Reputation: 7
I have a dataset like this:
id
3408
3408
3485
4592
4932
5345
5345
5345
5844
5844
5844
I only want to keep the ids that appear 3 times (i.e., keep id=5345 and id=5844
) and delete the rest. How do I achieve this in SAS? My data are sorted by id
in order. I want to keep all three duplicated IDs in output dataset
Upvotes: 0
Views: 159
Reputation: 63424
PROC FREQ will get you this directly.
proc freq data=myid;
tables id/out=threeobs(keep=count id where=(count=3));
run;
Use >= instead of = if you mean 3 or more. Based on comments, here is an example of merging back to the original data:
data have;
input id;
datalines;
3408
3408
3485
4592
4932
5345
5345
5345
5844
5844
5844
;;;;
run;
proc freq data=have;
tables id/out=ids(where=(count=3) keep=id count);
run;
proc sort data=have;
by id;
run;
data want;
merge have(in=h) ids(in=i);
by id;
if i;
run;
Upvotes: 2
Reputation: 4475
I wasn't sure if you wanted just a list of ID's that appeared 3 times or all rows who have an id that is replicated 3 times. If you want the former, the @bellvueBob's code will get you there.

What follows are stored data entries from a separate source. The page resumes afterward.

import Mathlib
import Literature.NumberTheory.LFunctions.RiemannXiLogDeriv
import Literature.Analysis.SpecialFunctions.DigammaGauss
import Summits.RiemannHypothesis.RiemannHypothesis.Theorems.LeeYangLeeyangGhsFaceXiPair

/-!
# RiemannHypothesis / LeeYang — `LeeyangGhsFaceXi`, part 3: concavity of `Re ξ'/ξ` on `[10, ∞)`

Helper file for item stmt-RiemannHypothesis-0454. On `Re s > 1` the tree proves
`ξ'/ξ(s) = 1/s + 1/(s−1) − (log π)/2 + ½ψ(s/2) − Σ Λ(n) n^{-s}`
(`Literature.NumberTheory.LFunctions.logDeriv_riemannXi_eq_of_one_lt_re`) and
`ψ(w) + γ = Σ_k (1/(k+1) − 1/(w+k))`
(`Literature.Analysis.SpecialFunctions.Complex.hasSum_one_div_sub_one_div_digamma`). On the real
axis this writes `D(σ) = Re ξ'/ξ(σ)` for `σ ≥ 10` as
`[1/(σ−1) − Σ_{k=1}^{5} 1/(σ+2k)] + const + ½ Σ_{k≥6} (1/(k+1) − 2/(σ+2k)) − Σ_n Λ(n) n^{−σ}`:
the bracket has second derivative `2/(σ−1)³ − Σ_{k=1}^{5} 2/(σ+2k)³ ≤ 0` for `σ ≥ 10`, and the
two series are pointwise sums of concave functions. Hence `D` is concave on `[10, ∞)`.
-/

noncomputable section

open Complex Set Literature.NumberTheory.LFunctions
open scoped LSeries.notation ArithmeticFunction.vonMangoldt

-- D-0017: single-problem summit ⇒ namespace `Summit.RiemannHypothesis.RiemannHypothesis.…` by design
-- (the Summits library sets `weak.linter.dupNamespace = false`; repeated here for stand-alone checks).
set_option linter.dupNamespace false

namespace Summit.RiemannHypothesis.RiemannHypothesis.Theorems

/-- Concavity from two derivatives on the set, with `f'' ≤ 0` there. [folklore] -/
theorem LeeYangGhs.concaveOn_of_hasDerivAt2_nonpos' {D : Set ℝ} (hD : Convex ℝ D)
    {f f' f'' : ℝ → ℝ} (hf' : ∀ x ∈ D, HasDerivAt f (f' x) x)
    (hf'' : ∀ x ∈ D, HasDerivAt f' (f'' x) x) (h : ∀ x ∈ D, f'' x ≤ 0) : ConcaveOn ℝ D f :=
  concaveOn_of_hasDerivWithinAt2_nonpos hD
    (fun x hx => (hf' x hx).continuousAt.continuousWithinAt)
    (fun x hx => (hf' x (interior_subset hx)).hasDerivWithinAt)
    (fun x hx => (hf'' x (interior_subset hx)).hasDerivWithinAt)
    (fun x hx => h x (interior_subset hx))

/-- `d/dσ (σ+m)⁻¹ = −((σ+m)²)⁻¹`. [folklore] -/
theorem LeeYangGhs.hasDerivAt_inv_add (m : ℝ) {σ : ℝ} (h : σ + m ≠ 0) :
    HasDerivAt (fun σ : ℝ => (σ + m)⁻¹) (-((σ + m) ^ 2)⁻¹) σ := by
  have h0 : HasDerivAt (fun σ : ℝ => σ + m) 1 σ := (hasDerivAt_id' σ).add_const m
  refine (h0.fun_inv h).congr_deriv ?_
  field_simp

/-- `d/dσ [−((σ+m)²)⁻¹] = 2((σ+m)³)⁻¹`. [folklore] -/
theorem LeeYangGhs.hasDerivAt_neg_inv_sq_add (m : ℝ) {σ : ℝ} (h : σ + m ≠ 0) :
    HasDerivAt (fun σ : ℝ => -((σ + m) ^ 2)⁻¹) (2 * ((σ + m) ^ 3)⁻¹) σ := by
  have h0 : HasDerivAt (fun σ : ℝ => σ + m) 1 σ := (hasDerivAt_id' σ).add_const m
  have h2 : HasDerivAt (fun σ : ℝ => (σ + m) ^ 2) (2 * (σ + m)) σ := by
    simpa using h0.fun_pow 2
  have hne : (σ + m) ^ 2 ≠ 0 := pow_ne_zero 2 h
  refine ((h2.fun_inv hne).neg).congr_deriv ?_
  field_simp

/-- The comparison `1/(t+a)³ ≥ (9/(9+a))³/t³` for `t ≥ 9`, `a ≥ 0`, in product form. [folklore] -/
theorem LeeYangGhs.cube_compare {t a : ℝ} (ht : 9 ≤ t) (ha : 0 ≤ a) :
    729 / ((9 + a) ^ 3) * (t ^ 3)⁻¹ ≤ ((t + a) ^ 3)⁻¹ := by
  have ht0 : 0 < t := by linarith
  have h1 : 9 * (t + a) ≤ (9 + a) * t := by nlinarith
  have h2 : (9 * (t + a)) ^ 3 ≤ ((9 + a) * t) ^ 3 :=
    pow_le_pow_left₀ (by positivity) h1 3
  have key : 729 * (t + a) ^ 3 ≤ (9 + a) ^ 3 * t ^ 3 :=
    calc 729 * (t + a) ^ 3 = (9 * (t + a)) ^ 3 := by ring
      _ ≤ ((9 + a) * t) ^ 3 := h2
      _ = (9 + a) ^ 3 * t ^ 3 := by ring
  have hL : 729 / (9 + a) ^ 3 * (t ^ 3)⁻¹ = 729 / ((9 + a) ^ 3 * t ^ 3) := by
    field_simp
  rw [hL, inv_eq_one_div, div_le_div_iff₀ (by positivity) (by positivity)]
  linarith

/-- **The finite bracket is concave on `[10, ∞)`**:
`σ ↦ (σ−1)⁻¹ − [(σ+2)⁻¹ + (σ+4)⁻¹ + (σ+6)⁻¹ + (σ+8)⁻¹ + (σ+10)⁻¹]`. [folklore] -/
theorem LeeYangGhs.concaveOn_bracket :
    ConcaveOn ℝ (Ici (10 : ℝ)) (fun σ : ℝ => (σ + (-1))⁻¹ -
      ((σ + 2)⁻¹ + (σ + 4)⁻¹ + (σ + 6)⁻¹ + (σ + 8)⁻¹ + (σ + 10)⁻¹)) := by
  refine LeeYangGhs.concaveOn_of_hasDerivAt2_nonpos' (convex_Ici _)
    (f' := fun σ => -((σ + (-1)) ^ 2)⁻¹ - (-((σ + 2) ^ 2)⁻¹ + -((σ + 4) ^ 2)⁻¹ +
      -((σ + 6) ^ 2)⁻¹ + -((σ + 8) ^ 2)⁻¹ + -((σ + 10) ^ 2)⁻¹))
    (f'' := fun σ => 2 * ((σ + (-1)) ^ 3)⁻¹ - (2 * ((σ + 2) ^ 3)⁻¹ + 2 * ((σ + 4) ^ 3)⁻¹ +
      2 * ((σ + 6) ^ 3)⁻¹ + 2 * ((σ + 8) ^ 3)⁻¹ + 2 * ((σ + 10) ^ 3)⁻¹))
    (fun σ hσ => ?_) (fun σ hσ => ?_) (fun σ hσ => ?_)
  · have hσ' : (10 : ℝ) ≤ σ := hσ
    exact (LeeYangGhs.hasDerivAt_inv_add (-1) (by linarith)).sub
      (((((LeeYangGhs.hasDerivAt_inv_add 2 (by linarith)).add
        (LeeYangGhs.hasDerivAt_inv_add 4 (by linarith))).add
        (LeeYangGhs.hasDerivAt_inv_add 6 (by linarith))).add
        (LeeYangGhs.hasDerivAt_inv_add 8 (by linarith))).add
        (LeeYangGhs.hasDerivAt_inv_add 10 (by linarith)))
  · have hσ' : (10 : ℝ) ≤ σ := hσ
    exact (LeeYangGhs.hasDerivAt_neg_inv_sq_add (-1) (by linarith)).sub
      (((((LeeYangGhs.hasDerivAt_neg_inv_sq_add 2 (by linarith)).add
        (LeeYangGhs.hasDerivAt_neg_inv_sq_add 4 (by linarith))).add
        (LeeYangGhs.hasDerivAt_neg_inv_sq_add 6 (by linarith))).add
        (LeeYangGhs.hasDerivAt_neg_inv_sq_add 8 (by linarith))).add
        (LeeYangGhs.hasDerivAt_neg_inv_sq_add 10 (by linarith)))
  · have hσ' : (10 : ℝ) ≤ σ := hσ
    set t := σ + (-1) with ht
    have ht9 : 9 ≤ t := by rw [ht]; linarith
    have ht0 : 0 < t := by linarith
    have e2 : σ + 2 = t + 3 := by rw [ht]; ring
    have e4 : σ + 4 = t + 5 := by rw [ht]; ring
    have e6 : σ + 6 = t + 7 := by rw [ht]; ring
    have e8 : σ + 8 = t + 9 := by rw [ht]; ring
    have e10 : σ + 10 = t + 11 := by rw [ht]; ring
    rw [e2, e4, e6, e8, e10]
    have c3 := LeeYangGhs.cube_compare ht9 (by norm_num : (0:ℝ) ≤ 3)
    have c5 := LeeYangGhs.cube_compare ht9 (by norm_num : (0:ℝ) ≤ 5)
    have c7 := LeeYangGhs.cube_compare ht9 (by norm_num : (0:ℝ) ≤ 7)
    have c9 := LeeYangGhs.cube_compare ht9 (by norm_num : (0:ℝ) ≤ 9)
    have c11 := LeeYangGhs.cube_compare ht9 (by norm_num : (0:ℝ) ≤ 11)
    have hsum : (1 : ℝ) ≤ 729 / (9 + 3) ^ 3 + 729 / (9 + 5) ^ 3 + 729 / (9 + 7) ^ 3 +
        729 / (9 + 9) ^ 3 + 729 / (9 + 11) ^ 3 := by norm_num
    have hpos : 0 < (t ^ 3)⁻¹ := by positivity
    nlinarith

/-- The tail terms of the digamma series are concave on `[10, ∞)`:
`σ ↦ 1/(k+7) − 2(σ + 2(k+6))⁻¹`. [folklore] -/
theorem LeeYangGhs.concaveOn_digammaTerm (k : ℕ) :
    ConcaveOn ℝ (Ici (10 : ℝ))
      (fun σ : ℝ => 1 / ((k : ℝ) + 7) - 2 * (σ + 2 * ((k : ℝ) + 6))⁻¹) := by
  set m : ℝ := 2 * ((k : ℝ) + 6) with hm
  have hm0 : 0 ≤ m := by rw [hm]; positivity
  refine LeeYangGhs.concaveOn_of_hasDerivAt2_nonpos' (convex_Ici _)
    (f' := fun σ => -(2 * -((σ + m) ^ 2)⁻¹))
    (f'' := fun σ => -(2 * (2 * ((σ + m) ^ 3)⁻¹)))
    (fun σ hσ => ?_) (fun σ hσ => ?_) (fun σ hσ => ?_)
  · have hσ' : (10 : ℝ) ≤ σ := hσ
    exact ((LeeYangGhs.hasDerivAt_inv_add m (by linarith)).const_mul 2).const_sub _
  · have hσ' : (10 : ℝ) ≤ σ := hσ
    exact ((LeeYangGhs.hasDerivAt_neg_inv_sq_add m (by linarith)).const_mul 2).neg
  · have hσ' : (10 : ℝ) ≤ σ := hσ
    have : 0 < ((σ + m) ^ 3)⁻¹ := by positivity
    nlinarith

/-- The von Mangoldt terms are concave: `σ ↦ −Λ(n) e^{−σ log n}` (and `0` for `n = 0`). [folklore] -/
theorem LeeYangGhs.concaveOn_vonMangoldtTerm (n : ℕ) :
    ConcaveOn ℝ (Ici (10 : ℝ))
      (fun σ : ℝ => if n = 0 then (0 : ℝ) else -(Λ n * Real.exp (-(Real.log n * σ)))) := by
  by_cases hn : n = 0
  · simp only [hn, if_true]
    exact concaveOn_const 0 (convex_Ici _)
  · simp only [hn, if_false]
    set lg : ℝ := Real.log n with hlg
    have hΛ : 0 ≤ (Λ n : ℝ) := ArithmeticFunction.vonMangoldt_nonneg
    have hd : ∀ σ : ℝ, HasDerivAt (fun σ : ℝ => Real.exp (-(lg * σ)))
        (Real.exp (-(lg * σ)) * (-lg)) σ := fun σ => by
      have h0 : HasDerivAt (fun σ : ℝ => -(lg * σ)) (-(lg * 1)) σ :=
        ((hasDerivAt_id' σ).const_mul lg).neg
      simpa using h0.exp
    refine LeeYangGhs.concaveOn_of_hasDerivAt2_nonpos' (convex_Ici _)
      (f' := fun σ => -((Λ n : ℝ) * (Real.exp (-(lg * σ)) * (-lg))))
      (f'' := fun σ => -((Λ n : ℝ) * ((Real.exp (-(lg * σ)) * (-lg)) * (-lg))))
      (fun σ _ => ((hd σ).const_mul _).neg) (fun σ _ => ?_) (fun σ _ => ?_)
    · have := ((hd σ).mul_const (-lg)).const_mul (Λ n : ℝ)
      exact this.neg
    · have hex : 0 < Real.exp (-(lg * σ)) := Real.exp_pos _
      have : 0 ≤ (Λ n : ℝ) * (Real.exp (-(lg * σ)) * lg ^ 2) := by positivity
      nlinarith

/-- **The digamma series on the real axis**: for `σ > 0`,
`Σ_k (1/(k+1) − 2/(σ+2k)) = Re ψ(σ/2) + γ`. [folklore] -/
theorem LeeYangGhs.hasSum_re_digamma_half {σ : ℝ} (hσ : 0 < σ) :
    HasSum (fun k : ℕ => 1 / ((k : ℝ) + 1) - 2 / (σ + 2 * k))
      ((Complex.digamma ((σ : ℂ) / 2)).re + Real.eulerMascheroniConstant) := by
  have hw : 0 < (((σ : ℂ) / 2)).re := by
    rw [Complex.div_ofNat_re, Complex.ofReal_re]; positivity
  have h := Literature.Analysis.SpecialFunctions.Complex.hasSum_one_div_sub_one_div_digamma hw
  have hre := Complex.reCLM.hasSum h
  simp only [Complex.reCLM_apply, Complex.add_re, Complex.ofReal_re] at hre
  refine hre.congr_fun fun k => ?_
  have e1 : ((k : ℂ) + 1) = (((k : ℝ) + 1 : ℝ) : ℂ) := by push_cast; ring
  have e2 : ((σ : ℂ) / 2 + k) = ((σ / 2 + k : ℝ) : ℂ) := by push_cast; ring
  have hre1 : ∀ x : ℝ, ((1 : ℂ) / (x : ℂ)).re = 1 / x := fun x => by
    rw [← Complex.ofReal_one, ← Complex.ofReal_div, Complex.ofReal_re]
  rw [Complex.sub_re, e1, e2, hre1, hre1]
  have hne : σ / 2 + (k : ℝ) ≠ 0 := by positivity
  have hne' : σ + 2 * (k : ℝ) ≠ 0 := by positivity
  field_simp

/-- **The von Mangoldt series on the real axis**: for `σ > 1`,
`Σ_{n ≥ 1} Λ(n) e^{−σ log n} = Re Σ Λ(n) n^{−σ}`. [folklore] -/
theorem LeeYangGhs.hasSum_re_LSeries_vonMangoldt {σ : ℝ} (hσ : 1 < σ) :
    HasSum (fun n : ℕ => if n = 0 then (0 : ℝ) else (Λ n : ℝ) * Real.exp (-(Real.log n * σ)))
      (LSeries (fun n => ((Λ n : ℝ) : ℂ)) (σ : ℂ)).re := by
  have hs : 1 < ((σ : ℂ)).re := by simpa using hσ
  have h := (ArithmeticFunction.LSeriesSummable_vonMangoldt hs).hasSum
  have hre := Complex.reCLM.hasSum h
  simp only [Complex.reCLM_apply] at hre
  refine hre.congr_fun fun n => ?_
  by_cases hn : n = 0
  · simp [hn, LSeries.term_zero]
  · simp only [hn, if_false]
    rw [LSeries.term_of_ne_zero hn]
    have hn0 : 0 < (n : ℝ) := Nat.cast_pos.2 (Nat.pos_of_ne_zero hn)
    rw [show (n : ℂ) = ((n : ℝ) : ℂ) from (Complex.ofReal_natCast n).symm,
      ← Complex.ofReal_cpow hn0.le, ← Complex.ofReal_div, Complex.ofReal_re,
      Real.rpow_def_of_pos hn0, div_eq_mul_inv, ← Real.exp_neg]

/-- **`Re ξ'/ξ` on the real axis, `σ > 1`**:
`Re ξ'/ξ(σ) = 1/σ + 1/(σ−1) − (log π)/2 + ½ Re ψ(σ/2) − Re Σ Λ(n) n^{−σ}`. [folklore] -/
theorem LeeYangGhs.re_logDeriv_riemannXi_of_one_lt {σ : ℝ} (hσ : 1 < σ) :
    (logDeriv riemannXi (σ : ℂ)).re = 1 / σ + 1 / (σ - 1) - Real.log Real.pi / 2 +
      1 / 2 * (Complex.digamma ((σ : ℂ) / 2)).re -
      (LSeries (fun n => ((Λ n : ℝ) : ℂ)) (σ : ℂ)).re := by
  have hs : 1 < ((σ : ℂ)).re := by simpa using hσ
  have h := logDeriv_riemannXi_eq_of_one_lt_re hs
  rw [h]
  have e1 : ((σ : ℂ) - 1) = ((σ - 1 : ℝ) : ℂ) := by push_cast; ring
  have e2 : (1 : ℂ) / 2 * Complex.digamma ((σ : ℂ) / 2) =
      ((1 / 2 : ℝ) : ℂ) * Complex.digamma ((σ : ℂ) / 2) := by push_cast; ring
  have e3 : (-(Real.log Real.pi : ℂ) / 2) = ((-(Real.log Real.pi) / 2 : ℝ) : ℂ) := by push_cast; ring
  have hre1 : ∀ x : ℝ, ((1 : ℂ) / (x : ℂ)).re = 1 / x := fun x => by
    rw [← Complex.ofReal_one, ← Complex.ofReal_div, Complex.ofReal_re]
  rw [Complex.sub_re, Complex.add_re, Complex.add_re, Complex.add_re, e1, e2, e3,
    hre1, hre1, Complex.ofReal_re, Complex.re_ofReal_mul]
  ring

/-- **`Re ξ'/ξ` is concave on `[10, ∞)`** (explicit formula, digamma series). [folklore] -/
theorem LeeYangGhs.concaveOn_re_logDeriv_riemannXi_Ici :
    ConcaveOn ℝ (Ici (10 : ℝ)) (fun σ : ℝ => (logDeriv riemannXi (σ : ℂ)).re) := by
  -- the four pieces
  set A : ℝ → ℝ := fun σ => (σ + (-1))⁻¹ -
      ((σ + 2)⁻¹ + (σ + 4)⁻¹ + (σ + 6)⁻¹ + (σ + 8)⁻¹ + (σ + 10)⁻¹) with hA
  set Bt : ℕ → ℝ → ℝ := fun k σ => 1 / ((k : ℝ) + 7) - 2 * (σ + 2 * ((k : ℝ) + 6))⁻¹ with hBt
  set B : ℝ → ℝ := fun σ => (Complex.digamma ((σ : ℂ) / 2)).re + Real.eulerMascheroniConstant -
      ∑ k ∈ Finset.range 6, (1 / ((k : ℝ) + 1) - 2 / (σ + 2 * k)) with hB
  set Ct : ℕ → ℝ → ℝ := fun n σ =>
      if n = 0 then (0 : ℝ) else -((Λ n : ℝ) * Real.exp (-(Real.log n * σ))) with hCt
  set C : ℝ → ℝ := fun σ => -(LSeries (fun n => ((Λ n : ℝ) : ℂ)) (σ : ℂ)).re with hC
  set κ : ℝ := -(Real.log Real.pi) / 2 - Real.eulerMascheroniConstant / 2 +
      1 / 2 * ∑ k ∈ Finset.range 6, 1 / ((k : ℝ) + 1) with hκ
  have hAc : ConcaveOn ℝ (Ici (10 : ℝ)) A := LeeYangGhs.concaveOn_bracket
  have hBc : ConcaveOn ℝ (Ici (10 : ℝ)) B := by
    refine LeeYangGhs.concaveOn_of_hasSum (f := Bt) (convex_Ici _)
      (fun k => LeeYangGhs.concaveOn_digammaTerm k) (fun σ hσ => ?_)
    have hσ' : (10 : ℝ) ≤ σ := hσ
    have h := LeeYangGhs.hasSum_re_digamma_half (σ := σ) (by linarith)
    have h6 := (hasSum_nat_add_iff' 6).2 h
    refine h6.congr_fun fun k => ?_
    simp only [hBt]
    have hne : σ + 2 * ((k : ℝ) + 6) ≠ 0 := by positivity
    push_cast
    field_simp
    ring
  have hCc : ConcaveOn ℝ (Ici (10 : ℝ)) C := by
    refine LeeYangGhs.concaveOn_of_hasSum (f := Ct) (convex_Ici _)
      (fun n => LeeYangGhs.concaveOn_vonMangoldtTerm n) (fun σ hσ => ?_)
    have hσ' : (10 : ℝ) ≤ σ := hσ
    have h := (LeeYangGhs.hasSum_re_LSeries_vonMangoldt (σ := σ) (by linarith)).neg
    refine h.congr_fun fun n => ?_
    simp only [hCt]
    split_ifs <;> simp
  have hκc : ConcaveOn ℝ (Ici (10 : ℝ)) (fun _ => κ) := concaveOn_const κ (convex_Ici _)
  have hsum : ConcaveOn ℝ (Ici (10 : ℝ)) (fun σ => A σ + κ + (1 / 2 : ℝ) • B σ + C σ) := by
    have := ((hAc.add hκc).add (hBc.smul (by norm_num : (0 : ℝ) ≤ 1 / 2))).add hCc
    exact this
  refine hsum.congr fun σ hσ => ?_
  have hσ' : (10 : ℝ) ≤ σ := hσ
  rw [LeeYangGhs.re_logDeriv_riemannXi_of_one_lt (by linarith)]
  simp only [hA, hB, hC, hκ, smul_eq_mul, Finset.sum_range_succ, Finset.sum_range_zero]
  have h0 : σ ≠ 0 := by linarith
  have h1 : σ - 1 ≠ 0 := by linarith
  have h1' : σ + (-1) ≠ 0 := by linarith
  have h2 : σ + 2 ≠ 0 := by linarith
  have h4 : σ + 4 ≠ 0 := by linarith
  have h6 : σ + 6 ≠ 0 := by linarith
  have h8 : σ + 8 ≠ 0 := by linarith
  have h10 : σ + 10 ≠ 0 := by linarith
  push_cast
  field_simp
  ring

end Summit.RiemannHypothesis.RiemannHypothesis.Theorems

Otherwise, here is one way to just get a list of the ID's that appear in the data set 3 times. The advantage to this code is small memory usage and speed since the data set is already sorted.
data threeobs(keep=id);
set myid;
by id;
if first.id then cnt=1;
else cnt+1;
if cnt=3 then output;
run;
Upvotes: 2
Reputation: 9618
Using PROC SQL, you can JOIN
and create a new data set, something like this:
proc sql;
create table want as
select a.*
from have a
join (
select id
from have
group by id
having count(*) = 3
) b
on b.id=a.id
quit;
Upvotes: 3